Winners of our first R3 Student Innovation Challenge

Last Fall, we asked ourselves the question, how can we better expose students to what life is like as an applied researcher? So we thought, how about a realistic job preview of what it’s like to apply for research funding, just like our college and university professors do?

So we created the R3 Student Innovation Challenge. It started with a call for submissions to undergraduates, and then helped them by providing proposal building workshops at the university campuses across the province.

With a prize pot of $25,000, the aim was to give three students some of the money they need to work on an innovative project. Some for pay and the rest for the materials they need to do their work.

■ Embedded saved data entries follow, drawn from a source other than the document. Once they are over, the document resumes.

/-!
# Theil 2006, Lemma 3.1: the minimum distance in minimizers of the relaxed periodic energy — proof

Topic `Literature/MathematicalPhysics/StatisticalMechanics`; companion of `Theil2006.lean` (the
model: `IsAdmissible`, `IsPeriodic`, `periodicEnergy`, `cellPoint`), `Theil2006Periodic.lean`
(Theorem 1.2) and `Theil2006MinimumDistance.lean` (Lemma 2.2, the finite-`N` minimum distance
(13), whose cell-counting machinery is reused here). Everything in this file is PROVED (no `sorry`,
no named fact); the three definitions (`IsPeriodicSet`, `relaxedPeriodicEnergy`, `cellEquiv`) have
bodies.

## Source, as printed

F. Theil, *A proof of crystallization in two dimensions*, Comm. Math. Phys. **262** (2006)
209–236, §3 (read in the author's accepted preprint of 26 Aug 2005, same numbering, p. 13):

"Let `L ∈ ℕ`; a set `X ⊂ A₂` is `L`-periodic if `X + L A₂ = X`. […] We say that a map
`y : X → ℝ²` is `L`-periodic if `y(x + τ) = y(x) + τ` for all `x ∈ X` and all `τ ∈ L A₂`. […] The
proof of Theorem 1.1 is hinged on the lower bound on the inter-particle distance (13). The proof of
(13) is based on a construction where those particles that are too close to each other are moved to
infinity and thereby effecively removed from the system without increasing the energy. As the
definition of `E_L^per` doesn't allow removal of particles we have to relax the minimization
problem slightly in order to rescue (13). This is achieved by removing `L`-periodic subsets from
`A₂`: If `X ⊂ A₂` is `L`-periodic we set `E_L^per(X, {y}) := ∑_{{p ⊂ X | #p = 2}/∼} e(p)`. Clearly
`E_L^per(X, ·) = E_L^per(·)` (defined in Theorem 1.2) if `X = A₂`. Furthermore, since there are only
`2^{L²}` possible `L`-periodic sets `X`, a minimizer `(X_min, y_min)` of `E_L^per` exists. Due to
the more complicated mechanism of particle-removal we have to establish a new version of Lemma 2.2.

**Lemma 3.1.** There exists `α₀ ∈ (0, ½)` such that for all `α ∈ (0, α₀)`, `L ∈ ℕ` and all
minimizers `(X_min, y_min)` of `E_L^per(·, ·)` the minimum distance between the particles
satisfies estimate (13)." [(13): `min_{x ≠ x'} |y(x) - y(x')| > 1 - α`.]

Printed proof (p. 13–14): "It can be assumed wlog that `L ≥ 4` […]. Let `M` and `𝒜` be defined
as in the proof of Lemma 2.2. In the periodic situation we have to take the interaction between the
particles in `𝒜` and the mirror images into account. The decay estimate (5) implies that
`∑_{x ∈ 𝒜} ∑_{x' ∈ (𝒜 + LA₂)∖𝒜} e({x,x'}) ≥ -C M² α` […]. We replace (14) by the estimate
`∑_{x ∈ 𝒜} ∑_{x' ∈ X∖(𝒜+LA₂)} e({x,x'}) ≤ -M(M-1)/(2α) + C M² α` and (17) by
`-C M² (∑_{k=2}^{8} 2k + α ∑_{k ≥ 9} ((1-α)(k-1)/2)⁻⁵) ≤ -M(M-1)/(2α) + C M² α`. Repeating the
reasoning at the end of the proof of Lemma 2.2 we obtain that `M = 1` if `α` is sufficiently small,
the only difference is that one additional term on the right-hand side is created by periodicity."

## What is here

* `Theil2006.IsPeriodicSet L X` — `X + L A₂ = X` for a set of labels `X ⊆ ℤ² ≅ A₂`.
* `Theil2006.relaxedPeriodicEnergy V L X y` — `E_L^per(X, {y})`, rendered like `periodicEnergy`
  (`E_L^per` of Theorem 1.2) in the ORDERED form `∑_{x ∈ X ∩ LU} ∑_{x' ∈ X∖{x}} V(|y(x) - y(x')|)`
  (every particle of one period cell interacts with all other particles of `X`; configurations
  `y ∈ Y_L^per` are maps on all of `A₂`, only `y|_X` enters). This meets every class of pairs
  `{x, x'} ⊂ X` modulo `L A₂` exactly twice, so it is twice the printed class sum; the printed
  sentence "Clearly `E_L^per(X, ·) = E_L^per(·)` if `X = A₂`" holds literally in this form
  (`relaxedPeriodicEnergy_univ`), and the minimizers — all that Lemma 3.1 speaks about — are the
  same under either normalisation. A periodic map on `X` extends to one on `A₂`, so minimizing over
  pairs (`L`-periodic `X`, `y ∈ Y_L^per`) is the printed minimization.
* `Theil2006.periodicMinimumDistance` — **Lemma 3.1 as printed**, PROVED, in the `∃ α₀ ∈ (0, ½)`
  form; `Theil2006.lt_dist_of_isMinimizer_relaxedPeriodicEnergy` — the same with the explicit
  threshold `α₀ = 1/13447168` of `Theil2006_minimumDistance_holds` (Theil does not optimise
  constants, p. 4). `L ≥ 1` (`L ∈ ℕ = {1, 2, …}` in the paper; `L = 0` is meaningless).
* Infrastructure for periodic configurations, reusable for (44) and the end of the proof of
  Theorem 1.2: the period-cell decomposition `cellEquiv : (A₂ ∩ LU) × ℤ² ≃ A₂`, `(x, g) ↦ x + Lg`;
  `IsPeriodic.apply_add_zsmul` (`y(x + Lg) = y(x) + L ξ_g`); local finiteness
  `IsPeriodic.finite_dist_le`; convergence of the row sums `IsAdmissible.summable_periodic` (so the
  `tsum`s in `relaxedPeriodicEnergy`/`periodicEnergy` are genuine sums for admissible `V`); the
  coset decomposition of sums over periodic sets `IsPeriodicSet.tsum_eq_sum_tsum`; and the
  symmetry of mixed periodic double sums `IsPeriodic.sum_tsum_comm`.

## Proof architecture (the printed argument; bookkeeping as in `Theil2006MinimumDistance.lean`)

`M` := the maximal number of particles of `X` in a closed disc of radius `ρ = (1-α)/2` (finite by
local finiteness, `≤ L²` because two particles of one coset `x + L A₂` are `≥ L ≥ 1 > 2ρ` apart),
attained at `η₀`; `𝒜 := X ∩ y⁻¹ B(η₀, ρ)` (`#𝒜 = M`); a pair at distance `≤ 1 - α` forces `M ≥ 2`.
The competitor removes `P := 𝒜 + L A₂` (periodic, `⊆ X`) and keeps `y`. In the ordered form
`E(X) - E(X∖P) = ∑_{x ∈ (X∖P)∩LU} ∑_{x' ∈ P} e + ∑_{x ∈ P∩LU} ∑_{x' ∈ X∖P} e + ∑_{x ∈ P∩LU}
∑_{x' ∈ P∖{x}} e`, the first two sums being equal (`IsPeriodic.sum_tsum_comm`: both enumerate the
pair classes between `P` and `X ∖ P` once). `P ∩ LU` consists of exactly `M` points `x = a + Lg`,
`a ∈ 𝒜`, each in the translated maximal disc `B(η₀ + Lξ_g, ρ) ⊇ y(𝒜 + Lg)`: its `M - 1`
companions are at distance `≤ 1 - α` and cost `≥ 1/α` each by (2), while EVERY row
`∑_{x' ∈ T} e({x, x'})`, `T ⊆ X`, is `≥ -W M` (`W = 4 K₀`, `K₀ = 420224`): each term is
`≥ -K₀ w(cell of y(x'))` (`IsAdmissible.neg_cellWeight_le` of the Lemma 2.2 file: (11) `V ≥ -134`
in the near cells, the decay (12) in the far ones — this is where the mirror images
`(𝒜 + L A₂) ∖ 𝒜` and Theil's `-C M² α` are absorbed), each cell holds `≤ M` particles of `X`, and
the weights have partial sums `≤ 4` (`sum_cellWeight_le_finset`, `sum_prod_inv_natAbs_le_four`).
Minimality of `(X, y)` then gives `0 ≥ M(M-1)/α - 3 W M²`, impossible for `M ≥ 2`, `α < 1/(6W)`.
Deviation from the print: summable cell weights replace the ring counts `n(k) ≤ C M k` of
(15)–(17) (as in the Lemma 2.2 file), and the reduction "wlog `L ≥ 4`" is not needed.
-/

noncomputable section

For its first year, we were very impressed with the caliber of the submissions, and after a lot of debate, we narrowed it down to five finalists and ultimately three winners:

Second runner-up was a group of engineering students at UNB who want to invent a way to store the excess energy your heat pump generates when you’re not home. The team includes Jordan Kenny, Eric Hatfield, Daniel Larsen and James MacLean.

First runner-up was Tierza Petterson, a biology student at Mount Allison who wants to reduce the rate of obesity by figuring out how to control the signals in our brain that increase appetite.

Noemi Pepin, a biology student at Université de Moncton who wants to selectively breed the cannabis plant to make it more disease resistant for farmers, was awarded the top prize.

The winners and students were presented at NBIF’s R3 Gala in March 2016.